Con respecto a lo de Cataluña he de decir que la prohibición tiene más carácter de antiespañolismo que de velar por la integridad de los toros. Esto es así porque todos los animales sufren, ¿o es que los terneros no sufren cuando le separan nada más nacer de sus madres para después hincharlos a comer y seguidamente matarlos electrocutándolos para que nos los comamos? ¿No sufren las gallinas que están encerradas en naves que reproducen las características climáticas de la primavera teniéndo unos focos encendidos las 24 horas del día que reproducen la luz solar de un día primaveral ya que esté es el momento en que más huevos ponen las gallinas? ¿No sufren las ocas cuando las entierran, las abren el pico con artefactos diabólicos de forma forzosa y las hinchan a piensos para que su foie salga rico y cuanto antes a la venta? Cuando el Parlament apruebe leyes en contra de estas torturas, dejaré de pensar que la Ley antitaurina catalana es una ley antiespañola para empezar pensar que la prohibición de los toros en Cataluña se hizo por el interés y la vida de los animales.

Fdo: Canica

Manuel dijo...

Pascu,
la vida es:
1) dolor, sufrimiento, atrocidad, agresividad
PERO TAMBIÉN
2) empatía, compasión, solidaridad

El ser humano tiene ambos elementos en su naturaleza (ambas cosas fueron útiles en algún momento de nuestra evolución como especie para proporcionarmos mayores posibilidades de supervivencia y replicación).

Tal y como lo planteas parece que sólo existe el punto 1. Pues no. Es tu responsabilidad ética desarrollar y cultivar el punto 2 por encima del 1. Puedes elegir entre ser una buena persona, empática, con compromiso ético (como César) o un cínico, un soberbio avinagrado sin compasión.

Lo que argumentas sirve para justificar cualquier atrocidad, desde el circo romano, al genocidio de minorías... (¡total es una válvula de escape social ), como si en nosotros sólo existiera el mal y no tuvieramos capacidad de decisión).

Manuel dijo...

Canica,

Estás mal informado, te está manipulando la derecha.

Leete el artículo 5.1 de a ley de Protección de Animales, aprobada en abril de 1991 por el Parlamento de Canarias (cuya única excepción es el artículo 5.2: celebración de peleas de gallos) y no te dejes engañar.
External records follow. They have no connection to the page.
/-- `T_j f` is measurable for `f ≥ 0` (a Radon–Nikodym derivative). [cite: Balaban1985Averaging, (10) p.19] -/
theorem measurable_rt {j : ℕ} (hj : j + 1 ≤ F.m + K) {f : Density (F.P K) j (Matrix.specialUnitaryGroup (Fin 2) ℂ)}
    (hf : ∀ U, 0 ≤ f U) : Measurable ((rt F K j hj).T f) := by
  have heq : (rt F K j hj).T f = AveragingRT.rnDensity (BlockAveraging.blockAvg (P := F.P K) (j := j) ℰp).avg f := by
    funext V
    show AveragingRT.rnTransport _ f V = _
    simp only [AveragingRT.rnTransport, if_pos hf]
  rw [heq]
  exact (Measure.measurable_rnDeriv _ _).ennreal_toReal

/-- `T_j f` is integrable for `f` integrable (standing range). [cite: Balaban1985Averaging, (10) p.19] -/
theorem integrable_rt {j : ℕ} (hj : j + 1 ≤ F.m + K) {f : Density (F.P K) j (Matrix.specialUnitaryGroup (Fin 2) ℂ)}
    (hf : Integrable f (fieldMeasure (F.P K) j (Matrix.specialUnitaryGroup (Fin 2) ℂ))) :
    Integrable ((rt F K j hj).T f) (fieldMeasure (F.P K) (j + 1) (Matrix.specialUnitaryGroup (Fin 2) ℂ)) :=
  T4FiniteEpsInhabited.integrable_rnTransport_of_ac _ (measurable_blockAvg F K j) (haarAC_blockAvg F K hj) _ hf

variable (hγ : 0 ≤ γ)
include hγ

/-- **PEEL-TOP**: for `n + j = K`, the density restricted to the UV-small history with `n` free top steps, at its top constrained level `j`, is
the window's indicator times `τ_j` (the density restricted by the windows strictly below `j`): `resDensity (histGood θ K n) j = χ_j·τ_j` a.e.
[cite: Balaban1985UV3, (7) p.257] -/
theorem resDensity_histGood_ae_eq_indicator_mul {n j : ℕ} (hnj : n + j = K) :
    resDensity F γ K (histGood F ℰp θ K n) j =ᵐ[fieldMeasure (F.P K) j (Matrix.specialUnitaryGroup (Fin 2) ℂ)]
      {W | PlaqSmall (θ n) W}.indicator (resDensity F γ K (histGood F ℰp θ K (n + 1)) j) := by
  have hS : MeasurableSet (histGood F ℰp θ K (n + 1) :
      Set (GaugeField (F.P K) 0 (Matrix.specialUnitaryGroup (Fin 2) ℂ))) :=
    measurableSet_histGood F ℰp measurableE_ℰp θ K (n + 1)
  have hind : (histGood F ℰp θ K n).indicator (boltzmann (F.P K) ((F.scheme ℰp γ).β K)) =
      ((Averaging.iter (fun i => BlockAveraging.blockAvg (P := F.P K) (j := i) ℰp) j) ⁻¹' {W | PlaqSmall (θ n) W}).indicator
        ((histGood F ℰp θ K (n + 1)).indicator (boltzmann (F.P K) ((F.scheme ℰp γ).β K))) := by
    rw [histGood_eq_inter_preimage F K θ ℰp hnj, Set.inter_comm, ← Set.indicator_indicator]
  show towerDensity F K ((histGood F ℰp θ K n).indicator (boltzmann (F.P K) ((F.scheme ℰp γ).β K))) j =ᵐ[_]
    {W | PlaqSmall (θ n) W}.indicator (towerDensity F K ((histGood F ℰp θ K (n + 1)).indicator (boltzmann (F.P K) ((F.scheme ℰp γ).β K))) j)
  rw [hind]
  exact towerDensity_indicator_preimage_ae_eq F K
    ((integrable_boltzmann RegularGaugeGroup.measurable_reTr _ (F.scheme_β_nonneg ℰp hγ K)).indicator hS) (by omega)
    (measurableSet_plaqSmall _)

/-- **STEP — THE SMALL-FIELD RECURSION `τ_{j+1} = T_j(χ_j·τ_j)`** (an identity of functions): for `n + j = K`, `j + 1` in the standing range,
`resDensity (histGood θ K n) (j+1) = T_j(1_{PlaqSmall θ(n)} · resDensity (histGood θ K (n+1)) j)` — one renormalisation transformation (2)
applied to the small-field term of (7) at level `j`; iterating from `τ_0 = e^{−β_K A}` this is the TRIVIAL HISTORY of (41) and the only term of
(47).  (The left side is `τ_{j+1}`: windows strictly below `j + 1` = windows at the levels `≤ j` = `n` free top steps.) [cite: Balaban1985UV3, (2) p.256 and (7) p.257] -/
theorem resDensity_histGood_succ_eq_rt_indicator {n j : ℕ} (hnj : n + j = K) (hj : j + 1 ≤ F.m + K) :
    resDensity F γ K (histGood F ℰp θ K n) (j + 1) =
      (rt F K j hj).T ({W | PlaqSmall (θ n) W}.indicator (resDensity F γ K (histGood F ℰp θ K (n + 1)) j)) := by
  have hsucc : resDensity F γ K (histGood F ℰp θ K n) (j + 1) = (rt F K j hj).T (resDensity F γ K (histGood F ℰp θ K n) j) :=
    towerDensity_succ F K _ hj
  rw [hsucc]
  exact rt_congr_ae F K hj (resDensity_nonneg F γ K _ j)
    (fun W => Set.indicator_nonneg (fun W _ => resDensity_nonneg F γ K _ j W) W)
    (resDensity_histGood_ae_eq_indicator_mul F K θ hγ hnj)
/-!
# FIXED-POINT INTERVAL IMAGES OF THE SCALE-NODE ATOMS AND THE KERNEL-DECIDABLE NESTING LEAF TEST WITH ITS SOUNDNESS — the arithmetic core of the box
# checker for the scale coordinate, part I (INFL-3to1-B §B.88 (k)–(l))

Venture CertifiedManyBodySolver, cell `pub/hubbard-downfold` (stage S1; INFLATION-RULES-3to1-B §B.88), seat hubbard-downfold-mod-4 (technique B = band
level, g36); namespace `Summit.Ventures.CertifiedManyBodySolver.Downfold.Emery`. Everything PROVED (0 sorry). WHAT THIS IS NOT: a statement about any
material; no number lives here; `U = 0` one-body kinematics of the σ model.

All quantities are enclosed in the tree's fixed-point intervals `FI` (integers at scale `2^48`, `Literature.Analysis.ValidatedNumerics.FixedPointInterval`,
inclusion property of every operation). §1: images `fiX` of the atoms `snX` and of the difference quotients `dsnX` of `EmeryScaleNodeAtoms`, each with its
inclusion theorem `mem_fiX` (definition and proof term generated from one expression tree, then identified with the tree's closed form by `ring`).
§2: `quadTest` (a quadratic with interval coefficients is `≥ 0` on `[0, 1]`: the four elementary side conditions of `quad_nonneg_on_unitInterval`).
§3: **`nestLeaf`** — on boxes of rows `θ`, energies `e`, steps `s` and a move `(d, σ)`: the Fermi sea of `θ` at `e` lies inside the Fermi sea of
`θ + s·d` at `e + s·σ` (soundness `charCubic_transfer_of_nestLeaf`, via the ratio form `nestQuad_nonneg_of_ratio` and `charCubic_nonneg_transfer`; the
`x`-range is cut at `x ≤ cA/(4fsD)`, which every occupied point satisfies). The path leaf and the bisection driver follow in `EmeryScaleLeverFIPath` /
`EmeryScaleLeverCheck`.

Sources: three-band model [HybertsenSchluterChristensen1989, Eq. (1)]; energy-linearised one-band image [AndersenEtAl1995, §6]; interval arithmetic
[folklore] (Moore 1966).
-/

noncomputable section

namespace Summit.Ventures.CertifiedManyBodySolver.Downfold.Emery

open Real Set Literature.Analysis.ValidatedNumerics.Numerics

/-! ## §0 Plumbing -/

/-- Transport of membership along an equality of reals. [folklore] -/
theorem mem_of_eq {x y : ℝ} {I : FI} (h : FI.mem x I) (e : x = y) : FI.mem y I := e ▸ h

/-- `0 ≤ I.lo ⇒ 0 ≤ x` for `x ∈ I`. [folklore] -/
theorem nonneg_of_lo_nonneg {x : ℝ} {I : FI} (hx : FI.mem x I) (h : 0 ≤ I.lo) : 0 ≤ x := by
  have h1 := FI.lo_div_le hx
  have h0 : (0 : ℝ) ≤ (I.lo : ℝ) / SC := div_nonneg (by exact_mod_cast h) SC_pos.le
  linarith

/-- `I.hi ≤ 0 ⇒ x ≤ 0` for `x ∈ I`. [folklore] -/
theorem nonpos_of_hi_nonpos {x : ℝ} {I : FI} (hx : FI.mem x I) (h : I.hi ≤ 0) : x ≤ 0 := by
  have h1 := FI.le_hi_div hx
  have h0 : (I.hi : ℝ) / SC ≤ 0 := div_nonpos_of_nonpos_of_nonneg (by exact_mod_cast h) SC_pos.le
  linarith

/-- `x ∈ I`, `I.hi ≤ k` ⇒ `x ≤ k/SC`. [folklore] -/
theorem le_scaled_of_hi_le {x : ℝ} {I : FI} {k : ℤ} (hx : FI.mem x I) (h : I.hi ≤ k) : x ≤ (k : ℝ) / SC := by
  have h1 := FI.le_hi_div hx
  have : (I.hi : ℝ) / SC ≤ (k : ℝ) / SC := div_le_div_of_nonneg_right (by exact_mod_cast h) SC_pos.le
  linarith

/-- `k ≤ I.lo`, `x ∈ I` ⇒ `k/SC ≤ x`. [folklore] -/
theorem scaled_le_of_le_lo {x : ℝ} {I : FI} {k : ℤ} (hx : FI.mem x I) (h : k ≤ I.lo) : (k : ℝ) / SC ≤ x := by
  have h1 := FI.lo_div_le hx
  have : (k : ℝ) / SC ≤ (I.lo : ℝ) / SC := div_le_div_of_nonneg_right (by exact_mod_cast h) SC_pos.le
  linarith

/-! ## §1 Images of the atoms and of the difference quotients -/

/-- FI image of `snE`. [folklore] -/
def fiE (ID IE : FI) : FI := ((ID).add IE)

/-- Inclusion: `snE ∈ fiE`. [folklore] -/
theorem mem_fiE {Δ e : ℝ} {ID IE : FI} (hD : FI.mem Δ ID) (hE : FI.mem e IE) :
    FI.mem (snE Δ e) (fiE ID IE) := by
  have h : FI.mem (Δ + e) (fiE ID IE) := (FI.mem_add hD hE)
  refine mem_of_eq h ?_
  unfold snE; ring

/-- FI image of `snR`. [folklore] -/
def fiR (IA IC IE : FI) : FI := ((((IA).sqr)).sub ((IC).mul IE))

/-- Inclusion: `snR ∈ fiR`. [folklore] -/
theorem mem_fiR {a c e : ℝ} {IA IC IE : FI} (hA : FI.mem a IA) (hC : FI.mem c IC) (hE : FI.mem e IE) :
    FI.mem (snR a c e) (fiR IA IC IE) := by
  have h : FI.mem ((a ^ 2) - (c * e)) (fiR IA IC IE) := (FI.mem_sub (FI.mem_sqr hA) (FI.mem_mul hC hE))
  refine mem_of_eq h ?_
  unfold snR; ring

/-- FI image of `snG`. [folklore] -/
def fiG (IA IB IE : FI) : FI := ((((IA).sqr)).add ((IB).mul IE))

/-- Inclusion: `snG ∈ fiG`. [folklore] -/
theorem mem_fiG {a b e : ℝ} {IA IB IE : FI} (hA : FI.mem a IA) (hB : FI.mem b IB) (hE : FI.mem e IE) :
    FI.mem (snG a b e) (fiG IA IB IE) := by
  have h : FI.mem ((a ^ 2) + (b * e)) (fiG IA IB IE) := (FI.mem_add (FI.mem_sqr hA) (FI.mem_mul hB hE))
  refine mem_of_eq h ?_
  unfold snG; ring

/-- FI image of `snP`. [folklore] -/
def fiP (IA IB IC IE : FI) : FI := ((((((IA).sqr)).mulInt 2)).add ((((IB).sub IC)).mul IE))

/-- Inclusion: `snP ∈ fiP`. [folklore] -/
theorem mem_fiP {a b c e : ℝ} {IA IB IC IE : FI} (hA : FI.mem a IA) (hB : FI.mem b IB) (hC : FI.mem c IC) (hE : FI.mem e IE) :
    FI.mem (snP a b c e) (fiP IA IB IC IE) := by
  have h : FI.mem (((a ^ 2) * ((2 : ℤ) : ℝ)) + ((b - c) * e)) (fiP IA IB IC IE) := (FI.mem_add (FI.mem_mulInt (FI.mem_sqr hA) 2) (FI.mem_mul (FI.mem_sub hB hC) hE))
  refine mem_of_eq h ?_
  unfold snP; push_cast; ring

/-- FI image of `snQ`. [folklore] -/
def fiQ (ID IA IB IC IE : FI) : FI := ((((((((IA).sqr)).mulInt 2)).mul ((ID).add IE))).add ((IE).mul (fiP IA IB IC IE)))

/-- Inclusion: `snQ ∈ fiQ`. [folklore] -/
theorem mem_fiQ {Δ a b c e : ℝ} {ID IA IB IC IE : FI} (hD : FI.mem Δ ID) (hA : FI.mem a IA) (hB : FI.mem b IB) (hC : FI.mem c IC) (hE : FI.mem e IE) :
    FI.mem (snQ Δ a b c e) (fiQ ID IA IB IC IE) := by
  have h : FI.mem ((((a ^ 2) * ((2 : ℤ) : ℝ)) * (Δ + e)) + (e * (snP a b c e))) (fiQ ID IA IB IC IE) := (FI.mem_add (FI.mem_mul (FI.mem_mulInt (FI.mem_sqr hA) 2) (FI.mem_add hD hE)) (FI.mem_mul hE (mem_fiP hA hB hC hE)))
  refine mem_of_eq h ?_
  unfold snQ; push_cast; ring
end Pointed

end Summit.QuantumFields.YangMills.BalabanUVNodes.N06AtOpsYOfLetters

end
Estoy seguro de que ciertos elementos nacionalistas (ERC) se han frotado las manos con la posibilidad de prohibir una fiesta "española".
Pero el debate no ha ido por esos derroteros. De hecho los dos partidos principales del Parlament (CIU y PSC, que se autodefinen como catalanistas) dieron libertad de voto, hecho que no se hubiera producido si el debate fuera identitario.

En las comparecencias antes de la votación, intervinieron a favor de la abolición la escritora Espido Freire y el científico Jorge Wagensberg... no sé si te parecen nacionalistas (supongo que piensas que hiceron su discurso en castellano para despistar).

El debate es si con el nivel de progreso, desarrollo y cultura que estamos alcanzando nos podemos permitir todavía estás prácticas amparadas en la tradición. La ablación de clítoris también es una tradición y hace 20 años estaba bien visto pegarle a tu mujer en España (incluso Martes y 13 tenía un sketch muy gracioso para los parámetros de la época, "mi marido me pega"). Es normal que con el paso de los años aumente la sensibilidad en general al sufrimiento animal.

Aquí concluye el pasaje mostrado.